[Opening Extracted records section]

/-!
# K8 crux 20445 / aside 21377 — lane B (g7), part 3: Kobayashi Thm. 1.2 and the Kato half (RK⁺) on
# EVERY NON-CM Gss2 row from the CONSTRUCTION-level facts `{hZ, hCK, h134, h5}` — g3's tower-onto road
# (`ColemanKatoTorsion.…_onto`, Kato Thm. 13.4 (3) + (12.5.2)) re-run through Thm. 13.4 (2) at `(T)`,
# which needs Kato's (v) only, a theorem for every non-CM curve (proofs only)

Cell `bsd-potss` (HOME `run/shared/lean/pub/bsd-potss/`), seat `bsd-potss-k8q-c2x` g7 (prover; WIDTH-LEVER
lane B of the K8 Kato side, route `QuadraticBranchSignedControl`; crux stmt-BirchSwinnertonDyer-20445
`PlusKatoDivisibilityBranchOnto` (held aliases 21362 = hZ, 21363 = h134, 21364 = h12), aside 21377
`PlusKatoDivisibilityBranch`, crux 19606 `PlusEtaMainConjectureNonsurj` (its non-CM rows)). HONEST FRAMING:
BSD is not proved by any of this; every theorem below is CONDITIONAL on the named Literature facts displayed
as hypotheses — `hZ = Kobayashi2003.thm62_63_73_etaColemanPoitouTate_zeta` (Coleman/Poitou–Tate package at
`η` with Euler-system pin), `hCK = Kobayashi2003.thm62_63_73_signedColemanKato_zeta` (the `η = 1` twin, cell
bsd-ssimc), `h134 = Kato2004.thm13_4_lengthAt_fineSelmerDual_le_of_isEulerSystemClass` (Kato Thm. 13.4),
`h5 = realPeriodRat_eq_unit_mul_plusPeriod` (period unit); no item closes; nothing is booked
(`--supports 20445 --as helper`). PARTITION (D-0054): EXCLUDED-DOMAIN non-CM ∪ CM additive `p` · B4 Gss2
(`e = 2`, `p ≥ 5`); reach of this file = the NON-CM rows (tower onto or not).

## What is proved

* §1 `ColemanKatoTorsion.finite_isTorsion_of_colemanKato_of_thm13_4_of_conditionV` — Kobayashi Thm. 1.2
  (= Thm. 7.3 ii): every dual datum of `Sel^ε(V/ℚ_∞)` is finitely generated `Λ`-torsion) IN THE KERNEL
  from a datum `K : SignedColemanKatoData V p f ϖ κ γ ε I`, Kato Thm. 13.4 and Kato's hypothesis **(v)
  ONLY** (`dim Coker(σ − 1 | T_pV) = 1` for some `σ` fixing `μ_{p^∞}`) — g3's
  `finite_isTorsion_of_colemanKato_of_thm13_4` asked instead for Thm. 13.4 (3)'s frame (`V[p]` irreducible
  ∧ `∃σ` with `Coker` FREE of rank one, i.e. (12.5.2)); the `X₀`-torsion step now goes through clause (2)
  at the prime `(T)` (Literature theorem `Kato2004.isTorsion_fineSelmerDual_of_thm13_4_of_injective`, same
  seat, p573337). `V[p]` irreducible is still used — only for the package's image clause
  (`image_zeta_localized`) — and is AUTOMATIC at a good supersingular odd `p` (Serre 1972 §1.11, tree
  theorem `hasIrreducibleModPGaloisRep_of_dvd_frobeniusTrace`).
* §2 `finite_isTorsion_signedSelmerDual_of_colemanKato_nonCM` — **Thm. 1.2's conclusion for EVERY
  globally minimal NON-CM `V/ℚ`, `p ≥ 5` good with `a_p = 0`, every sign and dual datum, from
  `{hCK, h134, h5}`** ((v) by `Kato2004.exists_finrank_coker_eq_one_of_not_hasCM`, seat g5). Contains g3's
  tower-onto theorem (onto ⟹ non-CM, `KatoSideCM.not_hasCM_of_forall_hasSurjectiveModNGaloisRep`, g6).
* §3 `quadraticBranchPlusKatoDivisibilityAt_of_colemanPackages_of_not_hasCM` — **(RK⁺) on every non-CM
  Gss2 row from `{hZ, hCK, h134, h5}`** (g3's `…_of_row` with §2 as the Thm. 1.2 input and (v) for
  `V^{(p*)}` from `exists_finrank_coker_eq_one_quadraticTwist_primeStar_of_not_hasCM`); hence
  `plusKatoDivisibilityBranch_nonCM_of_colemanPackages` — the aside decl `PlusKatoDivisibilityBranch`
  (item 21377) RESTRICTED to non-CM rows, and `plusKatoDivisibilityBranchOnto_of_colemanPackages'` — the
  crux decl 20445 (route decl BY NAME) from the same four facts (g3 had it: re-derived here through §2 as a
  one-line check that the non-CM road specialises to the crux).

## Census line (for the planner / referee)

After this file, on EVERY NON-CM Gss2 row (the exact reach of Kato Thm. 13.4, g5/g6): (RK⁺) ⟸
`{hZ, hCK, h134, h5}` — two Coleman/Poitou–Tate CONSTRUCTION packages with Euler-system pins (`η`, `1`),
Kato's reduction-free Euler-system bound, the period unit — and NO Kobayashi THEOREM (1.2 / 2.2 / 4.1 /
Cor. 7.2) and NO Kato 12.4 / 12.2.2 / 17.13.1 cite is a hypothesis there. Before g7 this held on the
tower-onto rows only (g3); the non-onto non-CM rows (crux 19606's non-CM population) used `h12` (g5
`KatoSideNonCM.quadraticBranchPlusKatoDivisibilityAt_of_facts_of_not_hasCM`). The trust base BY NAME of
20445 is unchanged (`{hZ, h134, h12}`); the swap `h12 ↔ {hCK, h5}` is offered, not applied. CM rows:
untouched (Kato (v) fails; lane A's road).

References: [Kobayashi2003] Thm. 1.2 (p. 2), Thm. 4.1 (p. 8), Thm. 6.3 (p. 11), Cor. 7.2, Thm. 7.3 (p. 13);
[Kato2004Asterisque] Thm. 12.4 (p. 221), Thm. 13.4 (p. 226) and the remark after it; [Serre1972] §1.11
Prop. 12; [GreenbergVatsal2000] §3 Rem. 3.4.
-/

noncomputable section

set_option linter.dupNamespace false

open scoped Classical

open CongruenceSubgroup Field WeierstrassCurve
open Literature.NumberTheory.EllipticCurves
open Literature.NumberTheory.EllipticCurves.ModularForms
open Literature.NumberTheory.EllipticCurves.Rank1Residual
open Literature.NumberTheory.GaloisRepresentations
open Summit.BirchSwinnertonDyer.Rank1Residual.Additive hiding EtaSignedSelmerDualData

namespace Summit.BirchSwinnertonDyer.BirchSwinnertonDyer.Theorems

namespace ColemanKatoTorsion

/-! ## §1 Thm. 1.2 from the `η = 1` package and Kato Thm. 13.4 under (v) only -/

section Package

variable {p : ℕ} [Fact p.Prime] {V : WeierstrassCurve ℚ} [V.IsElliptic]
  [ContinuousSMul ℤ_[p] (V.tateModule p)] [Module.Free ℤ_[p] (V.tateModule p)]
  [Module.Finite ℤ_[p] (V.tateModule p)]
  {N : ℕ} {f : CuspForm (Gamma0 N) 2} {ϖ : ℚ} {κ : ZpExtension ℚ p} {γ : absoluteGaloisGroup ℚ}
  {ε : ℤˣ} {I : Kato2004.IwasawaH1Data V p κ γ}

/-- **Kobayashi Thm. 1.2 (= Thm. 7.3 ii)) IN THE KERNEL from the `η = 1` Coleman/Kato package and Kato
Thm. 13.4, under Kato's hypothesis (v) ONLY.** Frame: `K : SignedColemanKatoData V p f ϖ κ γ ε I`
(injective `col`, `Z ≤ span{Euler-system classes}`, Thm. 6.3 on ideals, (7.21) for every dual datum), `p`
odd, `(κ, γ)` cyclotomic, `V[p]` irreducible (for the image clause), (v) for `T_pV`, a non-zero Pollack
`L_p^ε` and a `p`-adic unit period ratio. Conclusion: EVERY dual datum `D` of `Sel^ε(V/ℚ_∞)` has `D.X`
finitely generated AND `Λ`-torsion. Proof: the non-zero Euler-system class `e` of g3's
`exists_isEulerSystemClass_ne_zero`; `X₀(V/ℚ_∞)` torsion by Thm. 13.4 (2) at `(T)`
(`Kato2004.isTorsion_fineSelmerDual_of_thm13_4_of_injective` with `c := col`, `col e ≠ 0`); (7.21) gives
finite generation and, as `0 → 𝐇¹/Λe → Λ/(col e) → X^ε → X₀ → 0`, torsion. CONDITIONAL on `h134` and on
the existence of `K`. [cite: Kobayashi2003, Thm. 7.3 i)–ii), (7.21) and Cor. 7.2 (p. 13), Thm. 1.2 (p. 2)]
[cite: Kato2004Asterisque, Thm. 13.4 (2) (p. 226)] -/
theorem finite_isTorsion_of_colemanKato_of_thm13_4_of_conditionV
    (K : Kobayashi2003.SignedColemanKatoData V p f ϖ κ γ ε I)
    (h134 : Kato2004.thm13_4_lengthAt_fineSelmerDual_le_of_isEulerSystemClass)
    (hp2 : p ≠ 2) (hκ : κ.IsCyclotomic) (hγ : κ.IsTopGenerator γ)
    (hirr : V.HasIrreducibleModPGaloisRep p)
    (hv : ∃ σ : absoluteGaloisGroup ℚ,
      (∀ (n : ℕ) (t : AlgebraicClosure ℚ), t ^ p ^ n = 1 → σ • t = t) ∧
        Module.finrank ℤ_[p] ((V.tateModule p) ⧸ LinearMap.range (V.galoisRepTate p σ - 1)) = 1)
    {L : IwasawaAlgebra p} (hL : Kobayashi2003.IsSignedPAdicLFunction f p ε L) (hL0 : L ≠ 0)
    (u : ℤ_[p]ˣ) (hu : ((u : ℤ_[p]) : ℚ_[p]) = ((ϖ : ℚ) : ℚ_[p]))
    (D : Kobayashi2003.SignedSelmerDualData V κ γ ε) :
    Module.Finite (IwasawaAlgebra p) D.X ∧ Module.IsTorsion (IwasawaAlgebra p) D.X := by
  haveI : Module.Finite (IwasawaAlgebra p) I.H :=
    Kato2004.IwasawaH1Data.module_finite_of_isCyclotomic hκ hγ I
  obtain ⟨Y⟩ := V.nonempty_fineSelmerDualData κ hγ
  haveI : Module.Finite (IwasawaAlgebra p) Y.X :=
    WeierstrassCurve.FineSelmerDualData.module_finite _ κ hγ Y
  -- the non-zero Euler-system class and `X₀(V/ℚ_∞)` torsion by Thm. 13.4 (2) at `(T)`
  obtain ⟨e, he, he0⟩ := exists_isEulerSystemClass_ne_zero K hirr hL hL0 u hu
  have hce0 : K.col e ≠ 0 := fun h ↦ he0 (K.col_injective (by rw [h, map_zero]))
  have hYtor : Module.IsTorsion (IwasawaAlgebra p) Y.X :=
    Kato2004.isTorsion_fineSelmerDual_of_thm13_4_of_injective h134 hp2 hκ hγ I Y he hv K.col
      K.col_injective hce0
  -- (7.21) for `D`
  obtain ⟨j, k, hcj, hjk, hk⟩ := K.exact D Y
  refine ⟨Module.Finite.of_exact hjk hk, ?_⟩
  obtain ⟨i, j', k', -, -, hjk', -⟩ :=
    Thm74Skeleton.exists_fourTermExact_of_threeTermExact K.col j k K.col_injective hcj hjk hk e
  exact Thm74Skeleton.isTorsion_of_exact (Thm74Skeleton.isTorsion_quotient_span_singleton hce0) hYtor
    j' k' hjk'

[Closing Extracted records section]
[Opening Extracted records section]

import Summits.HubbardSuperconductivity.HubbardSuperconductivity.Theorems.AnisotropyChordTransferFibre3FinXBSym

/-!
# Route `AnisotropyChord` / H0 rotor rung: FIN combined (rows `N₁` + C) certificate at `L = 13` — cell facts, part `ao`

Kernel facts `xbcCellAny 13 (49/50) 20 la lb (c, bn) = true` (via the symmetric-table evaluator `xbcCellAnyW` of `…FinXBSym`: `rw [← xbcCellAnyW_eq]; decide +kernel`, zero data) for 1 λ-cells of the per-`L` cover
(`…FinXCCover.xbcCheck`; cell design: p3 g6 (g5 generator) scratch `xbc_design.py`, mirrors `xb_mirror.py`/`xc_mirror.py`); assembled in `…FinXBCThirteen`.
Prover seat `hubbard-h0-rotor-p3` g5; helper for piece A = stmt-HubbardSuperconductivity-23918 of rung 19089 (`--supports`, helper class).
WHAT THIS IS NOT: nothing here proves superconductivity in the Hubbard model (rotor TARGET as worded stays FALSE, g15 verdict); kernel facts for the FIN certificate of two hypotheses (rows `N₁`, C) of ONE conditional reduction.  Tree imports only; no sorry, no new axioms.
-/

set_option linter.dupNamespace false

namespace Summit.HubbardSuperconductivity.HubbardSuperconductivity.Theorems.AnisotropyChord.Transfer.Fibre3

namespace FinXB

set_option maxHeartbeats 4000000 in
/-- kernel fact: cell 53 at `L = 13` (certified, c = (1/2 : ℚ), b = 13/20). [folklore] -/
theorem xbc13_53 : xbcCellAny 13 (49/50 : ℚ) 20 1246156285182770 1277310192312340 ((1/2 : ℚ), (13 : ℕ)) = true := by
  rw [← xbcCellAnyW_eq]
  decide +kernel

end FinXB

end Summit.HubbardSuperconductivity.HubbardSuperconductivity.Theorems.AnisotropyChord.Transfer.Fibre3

[Closing Extracted records section]
[Opening Extracted records section]

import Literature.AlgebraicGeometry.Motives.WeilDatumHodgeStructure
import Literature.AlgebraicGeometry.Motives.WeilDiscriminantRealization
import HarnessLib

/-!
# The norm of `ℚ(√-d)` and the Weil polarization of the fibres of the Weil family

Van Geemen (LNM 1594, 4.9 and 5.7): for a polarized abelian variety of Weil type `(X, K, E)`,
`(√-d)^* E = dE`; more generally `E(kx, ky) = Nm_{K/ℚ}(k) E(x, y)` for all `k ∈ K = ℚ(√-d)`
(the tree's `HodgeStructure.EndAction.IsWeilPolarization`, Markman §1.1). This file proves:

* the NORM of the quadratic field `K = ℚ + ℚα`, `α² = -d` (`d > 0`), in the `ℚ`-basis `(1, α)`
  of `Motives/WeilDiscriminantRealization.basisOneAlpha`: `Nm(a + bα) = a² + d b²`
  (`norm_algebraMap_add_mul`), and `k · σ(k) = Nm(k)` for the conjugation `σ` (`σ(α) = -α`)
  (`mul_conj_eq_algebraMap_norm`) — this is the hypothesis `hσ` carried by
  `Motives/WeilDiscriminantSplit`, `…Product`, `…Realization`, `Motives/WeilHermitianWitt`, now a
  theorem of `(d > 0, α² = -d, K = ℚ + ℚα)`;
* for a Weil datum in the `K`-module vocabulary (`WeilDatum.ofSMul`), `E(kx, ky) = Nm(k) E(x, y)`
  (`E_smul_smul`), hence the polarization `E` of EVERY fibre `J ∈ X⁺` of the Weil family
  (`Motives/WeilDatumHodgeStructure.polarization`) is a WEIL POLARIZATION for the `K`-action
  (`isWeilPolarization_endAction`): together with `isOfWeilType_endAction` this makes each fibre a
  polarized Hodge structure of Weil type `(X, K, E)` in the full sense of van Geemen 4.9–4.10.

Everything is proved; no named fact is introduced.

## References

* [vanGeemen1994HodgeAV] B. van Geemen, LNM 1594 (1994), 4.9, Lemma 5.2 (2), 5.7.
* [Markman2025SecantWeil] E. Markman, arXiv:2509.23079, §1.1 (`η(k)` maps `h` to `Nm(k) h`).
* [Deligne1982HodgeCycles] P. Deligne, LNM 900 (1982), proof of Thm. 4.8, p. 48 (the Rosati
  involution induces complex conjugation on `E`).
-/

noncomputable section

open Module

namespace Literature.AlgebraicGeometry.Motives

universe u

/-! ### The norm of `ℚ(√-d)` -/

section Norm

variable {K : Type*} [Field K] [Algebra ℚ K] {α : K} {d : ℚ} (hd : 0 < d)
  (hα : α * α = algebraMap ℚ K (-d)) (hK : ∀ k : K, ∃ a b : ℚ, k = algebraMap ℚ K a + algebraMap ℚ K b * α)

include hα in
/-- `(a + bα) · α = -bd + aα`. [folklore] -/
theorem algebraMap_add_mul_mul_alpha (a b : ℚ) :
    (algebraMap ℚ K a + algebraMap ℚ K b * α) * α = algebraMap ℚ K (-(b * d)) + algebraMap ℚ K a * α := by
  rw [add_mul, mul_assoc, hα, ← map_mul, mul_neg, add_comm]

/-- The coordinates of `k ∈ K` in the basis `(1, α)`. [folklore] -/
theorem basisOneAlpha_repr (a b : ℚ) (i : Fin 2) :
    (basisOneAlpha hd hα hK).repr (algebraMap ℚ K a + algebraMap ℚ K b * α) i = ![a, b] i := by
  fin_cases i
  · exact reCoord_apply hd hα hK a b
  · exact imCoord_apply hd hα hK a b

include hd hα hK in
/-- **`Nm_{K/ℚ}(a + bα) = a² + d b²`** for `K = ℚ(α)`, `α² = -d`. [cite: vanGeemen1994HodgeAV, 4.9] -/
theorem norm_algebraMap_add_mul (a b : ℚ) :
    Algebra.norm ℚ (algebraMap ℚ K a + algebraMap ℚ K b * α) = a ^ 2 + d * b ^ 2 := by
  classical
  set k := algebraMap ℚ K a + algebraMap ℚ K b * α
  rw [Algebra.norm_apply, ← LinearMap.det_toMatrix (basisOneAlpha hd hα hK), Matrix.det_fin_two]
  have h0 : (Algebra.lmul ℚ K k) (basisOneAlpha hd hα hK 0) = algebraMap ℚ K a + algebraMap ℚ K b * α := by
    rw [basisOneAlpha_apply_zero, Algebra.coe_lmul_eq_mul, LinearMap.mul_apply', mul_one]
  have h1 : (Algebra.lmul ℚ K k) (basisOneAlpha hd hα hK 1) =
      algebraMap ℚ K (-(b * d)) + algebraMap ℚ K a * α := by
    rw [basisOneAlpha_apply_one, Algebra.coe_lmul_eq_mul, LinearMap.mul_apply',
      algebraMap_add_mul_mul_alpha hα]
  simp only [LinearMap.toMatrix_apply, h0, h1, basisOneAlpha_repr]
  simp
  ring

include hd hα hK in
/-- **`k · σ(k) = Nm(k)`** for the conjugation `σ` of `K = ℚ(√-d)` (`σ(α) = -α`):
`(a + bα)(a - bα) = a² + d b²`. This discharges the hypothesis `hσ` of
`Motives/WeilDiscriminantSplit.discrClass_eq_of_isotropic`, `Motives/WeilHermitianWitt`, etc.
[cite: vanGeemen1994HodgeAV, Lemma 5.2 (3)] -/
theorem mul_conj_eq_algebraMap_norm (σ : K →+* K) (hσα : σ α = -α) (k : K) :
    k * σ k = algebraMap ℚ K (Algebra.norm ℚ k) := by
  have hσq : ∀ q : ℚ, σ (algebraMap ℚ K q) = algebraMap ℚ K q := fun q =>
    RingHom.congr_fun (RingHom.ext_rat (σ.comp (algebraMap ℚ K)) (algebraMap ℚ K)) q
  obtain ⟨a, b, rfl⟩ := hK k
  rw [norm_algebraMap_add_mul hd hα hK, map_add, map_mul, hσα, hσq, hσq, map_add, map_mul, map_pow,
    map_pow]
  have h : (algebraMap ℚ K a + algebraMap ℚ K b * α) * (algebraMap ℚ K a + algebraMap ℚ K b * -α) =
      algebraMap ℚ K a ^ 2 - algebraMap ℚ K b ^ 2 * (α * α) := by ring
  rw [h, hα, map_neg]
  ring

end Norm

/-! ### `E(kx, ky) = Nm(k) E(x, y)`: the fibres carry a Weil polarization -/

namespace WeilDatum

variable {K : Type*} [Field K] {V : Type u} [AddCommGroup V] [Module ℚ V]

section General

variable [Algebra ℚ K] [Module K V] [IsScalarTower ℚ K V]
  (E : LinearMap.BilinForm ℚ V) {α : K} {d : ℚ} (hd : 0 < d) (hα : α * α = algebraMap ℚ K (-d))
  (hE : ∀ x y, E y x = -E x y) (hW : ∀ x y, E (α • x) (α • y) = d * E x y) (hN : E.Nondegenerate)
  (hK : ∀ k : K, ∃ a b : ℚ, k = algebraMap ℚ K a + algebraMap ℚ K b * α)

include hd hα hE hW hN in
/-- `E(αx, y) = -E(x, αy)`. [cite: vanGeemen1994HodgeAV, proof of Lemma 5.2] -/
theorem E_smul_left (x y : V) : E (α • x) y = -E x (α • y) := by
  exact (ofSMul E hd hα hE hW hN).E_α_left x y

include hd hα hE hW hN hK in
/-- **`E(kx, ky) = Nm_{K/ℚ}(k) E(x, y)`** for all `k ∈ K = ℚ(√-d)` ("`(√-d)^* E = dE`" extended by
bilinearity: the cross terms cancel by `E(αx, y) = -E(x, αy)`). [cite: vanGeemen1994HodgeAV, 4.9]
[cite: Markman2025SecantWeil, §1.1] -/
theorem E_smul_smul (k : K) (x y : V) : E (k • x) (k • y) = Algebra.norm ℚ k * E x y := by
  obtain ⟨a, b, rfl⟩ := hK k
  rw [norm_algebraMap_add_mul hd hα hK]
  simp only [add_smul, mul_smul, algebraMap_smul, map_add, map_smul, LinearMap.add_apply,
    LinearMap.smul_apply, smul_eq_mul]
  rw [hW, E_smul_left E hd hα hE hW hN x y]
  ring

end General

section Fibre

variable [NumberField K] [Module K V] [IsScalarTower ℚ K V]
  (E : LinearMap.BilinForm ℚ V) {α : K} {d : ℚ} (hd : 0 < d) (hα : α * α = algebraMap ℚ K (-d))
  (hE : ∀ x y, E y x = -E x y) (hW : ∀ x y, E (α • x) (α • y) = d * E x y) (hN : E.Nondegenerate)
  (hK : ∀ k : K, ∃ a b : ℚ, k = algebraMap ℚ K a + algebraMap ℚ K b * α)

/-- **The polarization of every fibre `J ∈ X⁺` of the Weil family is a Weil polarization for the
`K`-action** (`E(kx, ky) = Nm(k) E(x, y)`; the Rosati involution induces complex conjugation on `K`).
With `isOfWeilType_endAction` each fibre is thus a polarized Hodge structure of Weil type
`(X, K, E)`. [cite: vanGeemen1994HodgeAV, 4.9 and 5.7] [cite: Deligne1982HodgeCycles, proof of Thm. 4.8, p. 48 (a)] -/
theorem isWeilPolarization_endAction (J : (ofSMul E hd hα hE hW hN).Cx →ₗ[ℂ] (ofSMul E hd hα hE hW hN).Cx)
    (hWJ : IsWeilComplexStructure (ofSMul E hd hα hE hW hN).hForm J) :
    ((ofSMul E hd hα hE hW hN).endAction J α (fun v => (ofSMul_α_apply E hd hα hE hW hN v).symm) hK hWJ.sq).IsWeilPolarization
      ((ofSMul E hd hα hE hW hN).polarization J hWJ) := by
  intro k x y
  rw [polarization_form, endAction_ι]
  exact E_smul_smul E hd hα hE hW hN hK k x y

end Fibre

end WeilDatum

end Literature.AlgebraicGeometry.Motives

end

[Closing Extracted records section]

▶ [Task description]: Copy the entries above exactly, but only from the line holding "[cite: vanGeemen1994HodgeAV, Lemma" through the line holding "have hσq : ∀", both included.

▶ [Exercise solution]:
[cite: vanGeemen1994HodgeAV, Lemma 5.2 (3)] -/
theorem mul_conj_eq_algebraMap_norm (σ : K →+* K) (hσα : σ α = -α) (k : K) :
    k * σ k = algebraMap ℚ K (Algebra.norm ℚ k) := by
  have hσq : ∀ q : ℚ, σ (algebraMap ℚ K q) = algebraMap ℚ K q := fun q =>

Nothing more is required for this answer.